Aparece la locura, la violencia y drogas, los maras y pandillas.
Los monólogos interiores están hechos con lenguaje
rico y los diálogos entreverados tienen otro tono que
permite advertir el léxico real.
A
título personal, puedo agregar que Listones de Colores es
toda una exploración al mundo de las maras y, sin
justificarlo, también busca encontrar la parte noble que
existe dentro de cada personaje por terrible que parezca.
GE:
¿Sobre qué estás escribiendo ahora?
CS:
Trabajo en la estructuración de una novela
que va a ser totalmente diferente a todo lo que he escrito hasta
el momento. No tal vez en cuestiones estilísticas, pero sí
temáticas. Estoy en pleno proceso de crear un mundo nuevo
donde ambientar la trama que me da vueltas por la cabeza y que
espero dejar plasmada en los meses próximos. Además,
doy los últimos retoques a un libro de relatos que espero
ver publicado a finales de este año.
GE:
¿Pensás volver a incorporar personajes gays
en tus nuevas creaciones?
CS:
En Listones de Colores hay un travestí amigo de
la pareja protagonista, cuyo papel es esencial para el curso de la
historia y sus diversos giros. A nivel personal, ha sido uno de
los personajes más fáciles de perfilar por la
experiencia previa sobre esta sicología que tenía de
Ángeles Caídos. El efecto sobre los lectores ha sido
muy impactante ya que el carácter pasional de Mario, el
personaje, ha sido tomado como un gran logro en el perfil de su
personalidad y su rol en la novela.
GE:
En alguna ocasión te comentamos que lamentamos que
no hayás usado un lenguaje más salvadoreño en
“Ángeles Caídos”, algo que se criticó de
la película “Voces Inocentes”, por ejemplo.
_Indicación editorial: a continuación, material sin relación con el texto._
/-!
# Support item `AnchoredDoorHitsLowerPairs` (stmt-ValiantsHypothesis-22510), line `anchored-peeling`:
# THE DECREMENT CERTIFICATE FOR GENERAL `k` — ROWS OF THE FAMILY, THE OWNER MAP INVERTS THE DESIGNATED TRIPLE, KEY INJECTIVITY, CLASSIFICATION OF COLUMNS

Helper file (`--supports stmt-ValiantsHypothesis-22510`; cell valiant-natproofs, rung V4, 𝒟-side door (c); registered line
`Cruxes/AnchoredDoorHitsLowerPairs/Lines/anchored_peeling.lean` v20, registered stub `Stmt.stub_decrementFamily` (CONJECTURE DC, `…DecrementFamily`,
p650456); prover seat val-np-p1 gen 23; memo HOME/val-np-p1/g22/MEMO-relapex-valnp1-g22.md §12–§15 = the paper proof being formalised; definitions in
`…DecrementGeneralDefs` (p652973)). Closes NO item by itself; part of the kernel proof of `theorem stub_decrementFamily` (`…DecrementGeneral`).

WHAT. (§6 of the development.) `decRow_rowOf` / `decode_of_decRow` (rows of `DecRow k h` as `rowOf S e T`), `decRow_dRow` (designated rows are rows of the
family), `own_dtrip` (**the owner map inverts the designated triple** on valid descriptors) and `eq_of_dRow_eq` (designated rows determine their column),
`tup_lt_radix` / `eq_of_key_eq` / `key_lt_key` (the packed lexicographic key is injective on valid descriptors and compares lexicographically),
`exists_col_of_decCol` (**every column of `DecCol k h` is `colOf` of a valid descriptor** — the nine column types).

WHAT THIS IS NOT: nothing on crux stmt-ValiantsHypothesis-14610 or on `VP` versus `VNP`.
-/

set_option linter.dupNamespace false

namespace Summit.ValiantsHypothesis.ValiantsHypothesis.Theorems.BarrierLever.AnchoredPeeling

namespace DecFamily

open Finset

variable {h : ℕ}

/-! ## 6. Rows of the family, the owner map inverts the designated triple, key bounds and injectivity, classification of columns -/

section Owner

variable {k : ℕ}

/-- `bits n ≠ ∅` for `n ≥ 1`. -/
theorem bits_ne_empty {n : ℕ} (hn : 1 ≤ n) : bits n ≠ ∅ := fun h0 => by
  have := bits_eq_empty_iff.mp h0; omega

/-- `enc (range k) + 1 = 2^k`. -/
theorem enc_range (k : ℕ) : enc (range k) + 1 = 2 ^ k := by
  induction k with
  | zero => simp [enc]
  | succ k ih =>
    unfold enc at ih ⊢
    rw [Finset.sum_range_succ, pow_succ]
    omega

/-- A proper index subset of `range k` has value `< 2^k − 1`. -/
theorem enc_add_one_lt_two_pow {S : Finset ℕ} (hS : S ⊆ range k) (hne : S ≠ range k) : enc S + 1 < 2 ^ k := by
  have := enc_lt_enc_of_ssubset (lt_of_le_of_ne hS hne)
  have := enc_range k
  omega

/-! ### The owner map on explicit arguments -/

/-- Owner of `(∅,0,∅)`. -/
theorem own_empty : own ∅ false ∅ = .empty := by simp [own]
/-- Owner of `(S,0,∅)`. -/
theorem own_gam {S : Finset ℕ} (hS : S ≠ ∅) : own S false ∅ = .gam (enc S) := by simp [own, hS]
/-- Owner of `(∅,0,T)`. -/
theorem own_del {T : Finset ℕ} (hT : T ≠ ∅) : own ∅ false T = .del (enc T) := by simp [own, hT]
/-- Owner of `(S,0,T)`. -/
theorem own_cross {S T : Finset ℕ} (hS : S ≠ ∅) (hT : T ≠ ∅) : own S false T = .cross (enc S) (enc T) := by simp [own, hS, hT]
/-- Owner of `(∅,1,∅)`. -/
theorem own_om : own ∅ true ∅ = .om := by simp [own]
/-- Owner of `(S,1,∅)`. -/
theorem own_omGam {S : Finset ℕ} (hS : S ≠ ∅) : own S true ∅ = .omGam (enc S) := by simp [own, hS]
/-- Owner of `(∅,1,T)`. -/
theorem own_omDel {T : Finset ℕ} (hT : T ≠ ∅) : own ∅ true T = .omDel (enc T) := by simp [own, hT]
/-- Owner of an E-row `(S,1,T)` with `S < T`. -/
theorem own_gg {S T : Finset ℕ} (hS : S ≠ ∅) (hT : T ≠ ∅) (hlt : enc S < enc T) : own S true T = .gg (enc S) (enc T) := by
  simp [own, hS, hT, hlt]
/-- Owner of an E-row `(S,1,T)` with `T ≤ S`. -/
theorem own_dd {S T : Finset ℕ} (hS : S ≠ ∅) (hT : T ≠ ∅) (hle : enc T ≤ enc S) : own S true T = .dd (enc T) (enc S + 1) := by
  simp [own, hS, hT, not_lt.mpr hle]

/-- **The owner map inverts the designated triple** (on valid descriptors). -/
theorem own_dtrip {d : Col} (hd : d.Valid k) : own d.dtrip.1 d.dtrip.2.1 d.dtrip.2.2 = d := by
  cases d with
  | empty => exact own_empty
  | om => exact own_om
  | gam P =>
    obtain ⟨h1, _⟩ := hd
    simp only [Col.dtrip]; rw [own_gam (bits_ne_empty h1), enc_bits]
  | del Q =>
    obtain ⟨h1, _⟩ := hd
    simp only [Col.dtrip]; rw [own_del (bits_ne_empty h1), enc_bits]
  | omGam P =>
    obtain ⟨h1, _⟩ := hd
    simp only [Col.dtrip]; rw [own_omGam (bits_ne_empty h1), enc_bits]
  | omDel Q =>
    obtain ⟨h1, _⟩ := hd
    simp only [Col.dtrip]; rw [own_omDel (bits_ne_empty h1), enc_bits]
  | cross P Q =>
    obtain ⟨h1, _, h3, _⟩ := hd
    simp only [Col.dtrip]; rw [own_cross (bits_ne_empty h1) (bits_ne_empty h3), enc_bits, enc_bits]
  | gg P P' =>
    obtain ⟨h1, h2, _⟩ := hd
    simp only [Col.dtrip]
    rw [own_gg (bits_ne_empty h1) (bits_ne_empty (by omega)) (by rw [enc_bits, enc_bits]; exact h2), enc_bits, enc_bits]
  | dd Q Q' =>
    obtain ⟨h1, h2, _⟩ := hd
    simp only [Col.dtrip]
    rw [own_dd (bits_ne_empty (by omega)) (bits_ne_empty h1) (by rw [enc_bits, enc_bits]; omega), enc_bits, enc_bits]
    congr 1; omega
Nos dijiste
que lo hacías porque querías internacionalizarte,
usando un español más internacional. ¿Seguís
esa misma tendencia estilística en toda tu narrativa?
¿Pensás escribir, a lo mejor, alguna vez en inglés?
CS:
Con Listones de Colores, te tomé un poco la
palabra y decidí tomar el riesgo de usar el “voseo” que
es muy centroamericano para presentarme a un concurso con un
jurado internacional que seguramente desconocería su uso y
aplicaciones. Pero el resultado fue el mejor, ya lo ves. El
“voseo” puede ser una mala forma de usar el idioma español,
pero también tiene su riqueza. Aún no sé si
lo seguiré usando en futuras publicaciones, pero creo que sí.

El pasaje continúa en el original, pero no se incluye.